### WORK TO COMPLETE
Given the records below, set each one down again exactly as it reads.

### LISTED ENTRIES

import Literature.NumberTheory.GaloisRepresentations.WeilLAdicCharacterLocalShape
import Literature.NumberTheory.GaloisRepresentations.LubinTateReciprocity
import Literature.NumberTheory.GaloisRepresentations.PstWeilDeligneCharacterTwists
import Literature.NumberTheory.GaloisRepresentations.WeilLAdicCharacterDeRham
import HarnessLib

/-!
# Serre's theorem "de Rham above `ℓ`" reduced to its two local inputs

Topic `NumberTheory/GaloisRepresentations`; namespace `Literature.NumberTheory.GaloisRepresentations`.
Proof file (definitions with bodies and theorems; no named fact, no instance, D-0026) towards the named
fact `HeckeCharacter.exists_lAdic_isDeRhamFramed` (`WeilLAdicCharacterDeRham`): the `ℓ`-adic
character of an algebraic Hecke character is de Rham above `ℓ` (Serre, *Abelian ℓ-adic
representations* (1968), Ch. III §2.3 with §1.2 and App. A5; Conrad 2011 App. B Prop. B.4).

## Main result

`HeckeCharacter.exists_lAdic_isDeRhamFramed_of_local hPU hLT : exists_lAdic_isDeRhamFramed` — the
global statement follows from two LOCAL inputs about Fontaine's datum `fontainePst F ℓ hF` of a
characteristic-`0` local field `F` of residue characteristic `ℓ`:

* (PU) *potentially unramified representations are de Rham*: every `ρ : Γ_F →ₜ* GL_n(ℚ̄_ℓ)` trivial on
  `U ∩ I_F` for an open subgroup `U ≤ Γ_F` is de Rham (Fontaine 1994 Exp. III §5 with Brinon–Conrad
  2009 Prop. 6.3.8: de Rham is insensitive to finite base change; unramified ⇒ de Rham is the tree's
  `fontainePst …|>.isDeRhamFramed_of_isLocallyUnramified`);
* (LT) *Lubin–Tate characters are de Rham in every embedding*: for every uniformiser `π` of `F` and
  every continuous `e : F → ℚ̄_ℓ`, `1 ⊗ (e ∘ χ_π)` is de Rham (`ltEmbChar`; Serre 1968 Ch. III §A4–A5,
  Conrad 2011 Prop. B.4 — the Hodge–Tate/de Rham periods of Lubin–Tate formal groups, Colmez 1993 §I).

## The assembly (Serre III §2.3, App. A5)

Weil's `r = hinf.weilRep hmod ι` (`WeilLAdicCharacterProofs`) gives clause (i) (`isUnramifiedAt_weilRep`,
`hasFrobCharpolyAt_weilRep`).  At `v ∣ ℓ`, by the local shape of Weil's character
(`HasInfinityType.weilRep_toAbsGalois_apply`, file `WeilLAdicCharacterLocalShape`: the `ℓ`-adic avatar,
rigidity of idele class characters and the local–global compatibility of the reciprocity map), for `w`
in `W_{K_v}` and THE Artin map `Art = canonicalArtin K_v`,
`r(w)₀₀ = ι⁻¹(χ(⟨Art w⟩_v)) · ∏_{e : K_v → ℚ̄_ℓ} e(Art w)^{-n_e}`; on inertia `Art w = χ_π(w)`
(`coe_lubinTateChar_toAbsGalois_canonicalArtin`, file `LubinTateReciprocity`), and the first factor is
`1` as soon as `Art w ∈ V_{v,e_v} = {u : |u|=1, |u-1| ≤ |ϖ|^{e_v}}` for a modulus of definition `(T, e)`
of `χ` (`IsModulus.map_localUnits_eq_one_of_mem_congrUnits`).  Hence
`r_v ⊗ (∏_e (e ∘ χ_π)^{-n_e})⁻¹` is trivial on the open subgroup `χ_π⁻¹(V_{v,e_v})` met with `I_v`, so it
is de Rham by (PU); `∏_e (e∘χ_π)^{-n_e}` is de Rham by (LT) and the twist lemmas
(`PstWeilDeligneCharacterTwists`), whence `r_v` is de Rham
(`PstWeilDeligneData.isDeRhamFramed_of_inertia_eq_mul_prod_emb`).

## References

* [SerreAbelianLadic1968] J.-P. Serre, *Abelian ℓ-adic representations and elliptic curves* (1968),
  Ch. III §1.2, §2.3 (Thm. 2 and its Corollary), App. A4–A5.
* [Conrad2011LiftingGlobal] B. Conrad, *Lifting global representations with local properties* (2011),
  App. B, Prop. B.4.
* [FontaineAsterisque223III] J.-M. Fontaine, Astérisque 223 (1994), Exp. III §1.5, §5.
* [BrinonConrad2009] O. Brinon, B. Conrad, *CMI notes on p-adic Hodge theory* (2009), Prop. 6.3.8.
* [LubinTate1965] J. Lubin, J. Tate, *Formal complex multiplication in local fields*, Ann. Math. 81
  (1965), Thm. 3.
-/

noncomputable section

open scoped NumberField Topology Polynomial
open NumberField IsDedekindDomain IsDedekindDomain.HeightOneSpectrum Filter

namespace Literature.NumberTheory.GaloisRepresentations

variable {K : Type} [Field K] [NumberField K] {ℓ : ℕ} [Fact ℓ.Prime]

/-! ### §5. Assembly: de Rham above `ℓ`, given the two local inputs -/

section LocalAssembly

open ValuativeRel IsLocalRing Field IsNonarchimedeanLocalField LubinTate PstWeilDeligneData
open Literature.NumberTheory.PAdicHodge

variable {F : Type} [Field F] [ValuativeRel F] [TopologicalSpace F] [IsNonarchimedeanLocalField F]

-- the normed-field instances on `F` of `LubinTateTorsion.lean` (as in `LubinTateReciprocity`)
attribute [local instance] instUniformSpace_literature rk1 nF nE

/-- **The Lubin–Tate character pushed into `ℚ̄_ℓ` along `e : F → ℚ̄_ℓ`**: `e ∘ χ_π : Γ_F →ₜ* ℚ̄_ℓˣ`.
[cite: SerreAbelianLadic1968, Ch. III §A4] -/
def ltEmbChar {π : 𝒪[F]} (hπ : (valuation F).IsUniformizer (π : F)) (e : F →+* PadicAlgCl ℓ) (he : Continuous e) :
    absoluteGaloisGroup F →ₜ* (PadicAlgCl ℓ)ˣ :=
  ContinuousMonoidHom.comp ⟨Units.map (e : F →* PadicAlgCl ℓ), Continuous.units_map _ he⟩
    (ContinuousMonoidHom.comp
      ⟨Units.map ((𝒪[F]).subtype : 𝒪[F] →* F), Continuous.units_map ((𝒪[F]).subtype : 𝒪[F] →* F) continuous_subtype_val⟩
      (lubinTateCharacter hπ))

### TASK RESULT
import Literature.NumberTheory.GaloisRepresentations.WeilLAdicCharacterLocalShape
import Literature.NumberTheory.GaloisRepresentations.LubinTateReciprocity
import Literature.NumberTheory.GaloisRepresentations.PstWeilDeligneCharacterTwists
import Literature.NumberTheory.GaloisRepresentations.WeilLAdicCharacterDeRham
import HarnessLib

/-!
# Serre's theorem "de Rham above `ℓ`" reduced to its two local inputs

Topic `NumberTheory/GaloisRepresentations`; namespace `Literature.NumberTheory.GaloisRepresentations`.
Proof file (definitions with bodies and theorems; no named fact, no instance, D-0026) towards the named
fact `HeckeCharacter.exists_lAdic_isDeRhamFramed` (`WeilLAdicCharacterDeRham`): the `ℓ`-adic
character of an algebraic Hecke character is de Rham above `ℓ` (Serre, *Abelian ℓ-adic
representations* (1968), Ch. III §2.3 with §1.2 and App. A5; Conrad 2011 App. B Prop. B.4).

## Main result

`HeckeCharacter.exists_lAdic_isDeRhamFramed_of_local hPU hLT : exists_lAdic_isDeRhamFramed` — the
global statement follows from two LOCAL inputs about Fontaine's datum `fontainePst F ℓ hF` of a
characteristic-`0` local field `F` of residue characteristic `ℓ`:

* (PU) *potentially unramified representations are de Rham*: every `ρ : Γ_F →ₜ* GL_n(ℚ̄_ℓ)` trivial on
  `U ∩ I_F` for an open subgroup `U ≤ Γ_F` is de Rham (Fontaine 1994 Exp. III §5 with Brinon–Conrad
  2009 Prop. 6.3.8: de Rham is insensitive to finite base change; unramified ⇒ de Rham is the tree's
  `fontainePst …|>.isDeRhamFramed_of_isLocallyUnramified`);
* (LT) *Lubin–Tate characters are de Rham in every embedding*: for every uniformiser `π` of `F` and
  every continuous `e : F → ℚ̄_ℓ`, `1 ⊗ (e ∘ χ_π)` is de Rham (`ltEmbChar`; Serre 1968 Ch. III §A4–A5,
  Conrad 2011 Prop. B.4 — the Hodge–Tate/de Rham periods of Lubin–Tate formal groups, Colmez 1993 §I).

## The assembly (Serre III §2.3, App. A5)

Weil's `r = hinf.weilRep hmod ι` (`WeilLAdicCharacterProofs`) gives clause (i) (`isUnramifiedAt_weilRep`,
`hasFrobCharpolyAt_weilRep`).  At `v ∣ ℓ`, by the local shape of Weil's character
(`HasInfinityType.weilRep_toAbsGalois_apply`, file `WeilLAdicCharacterLocalShape`: the `ℓ`-adic avatar,
rigidity of idele class characters and the local–global compatibility of the reciprocity map), for `w`
in `W_{K_v}` and THE Artin map `Art = canonicalArtin K_v`,
`r(w)₀₀ = ι⁻¹(χ(⟨Art w⟩_v)) · ∏_{e : K_v → ℚ̄_ℓ} e(Art w)^{-n_e}`; on inertia `Art w = χ_π(w)`
(`coe_lubinTateChar_toAbsGalois_canonicalArtin`, file `LubinTateReciprocity`), and the first factor is
`1` as soon as `Art w ∈ V_{v,e_v} = {u : |u|=1, |u-1| ≤ |ϖ|^{e_v}}` for a modulus of definition `(T, e)`
of `χ` (`IsModulus.map_localUnits_eq_one_of_mem_congrUnits`).  Hence
`r_v ⊗ (∏_e (e ∘ χ_π)^{-n_e})⁻¹` is trivial on the open subgroup `χ_π⁻¹(V_{v,e_v})` met with `I_v`, so it
is de Rham by (PU); `∏_e (e∘χ_π)^{-n_e}` is de Rham by (LT) and the twist lemmas
(`PstWeilDeligneCharacterTwists`), whence `r_v` is de Rham
(`PstWeilDeligneData.isDeRhamFramed_of_inertia_eq_mul_prod_emb`).

## References

* [SerreAbelianLadic1968] J.-P. Serre, *Abelian ℓ-adic representations and elliptic curves* (1968),
  Ch. III §1.2, §2.3 (Thm. 2 and its Corollary), App. A4–A5.
* [Conrad2011LiftingGlobal] B. Conrad, *Lifting global representations with local properties* (2011),
  App. B, Prop. B.4.
* [FontaineAsterisque223III] J.-M. Fontaine, Astérisque 223 (1994), Exp. III §1.5, §5.
* [BrinonConrad2009] O. Brinon, B. Conrad, *CMI notes on p-adic Hodge theory* (2009), Prop. 6.3.8.
* [LubinTate1965] J. Lubin, J. Tate, *Formal complex multiplication in local fields*, Ann. Math. 81
  (1965), Thm. 3.
-/

noncomputable section

open scoped NumberField Topology Polynomial
open NumberField IsDedekindDomain IsDedekindDomain.HeightOneSpectrum Filter

namespace Literature.NumberTheory.GaloisRepresentations

variable {K : Type} [Field K] [NumberField K] {ℓ : ℕ} [Fact ℓ.Prime]

/-! ### §5. Assembly: de Rham above `ℓ`, given the two local inputs -/

section LocalAssembly

open ValuativeRel IsLocalRing Field IsNonarchimedeanLocalField LubinTate PstWeilDeligneData
open Literature.NumberTheory.PAdicHodge

variable {F : Type} [Field F] [ValuativeRel F] [TopologicalSpace F] [IsNonarchimedeanLocalField F]

-- the normed-field instances on `F` of `LubinTateTorsion.lean` (as in `LubinTateReciprocity`)
attribute [local instance] instUniformSpace_literature rk1 nF nE

/-- **The Lubin–Tate character pushed into `ℚ̄_ℓ` along `e : F → ℚ̄_ℓ`**: `e ∘ χ_π : Γ_F →ₜ* ℚ̄_ℓˣ`.
[cite: SerreAbelianLadic1968, Ch. III §A4] -/
def ltEmbChar {π : 𝒪[F]} (hπ : (valuation F).IsUniformizer (π : F)) (e : F →+* PadicAlgCl ℓ) (he : Continuous e) :
    absoluteGaloisGroup F →ₜ* (PadicAlgCl ℓ)ˣ :=
  ContinuousMonoidHom.comp ⟨Units.map (e : F →* PadicAlgCl ℓ), Continuous.units_map _ he⟩
    (ContinuousMonoidHom.comp
      ⟨Units.map ((𝒪[F]).subtype : 𝒪[F] →* F), Continuous.units_map ((𝒪[F]).subtype : 𝒪[F] →* F) continuous_subtype_val⟩
      (lubinTateCharacter hπ))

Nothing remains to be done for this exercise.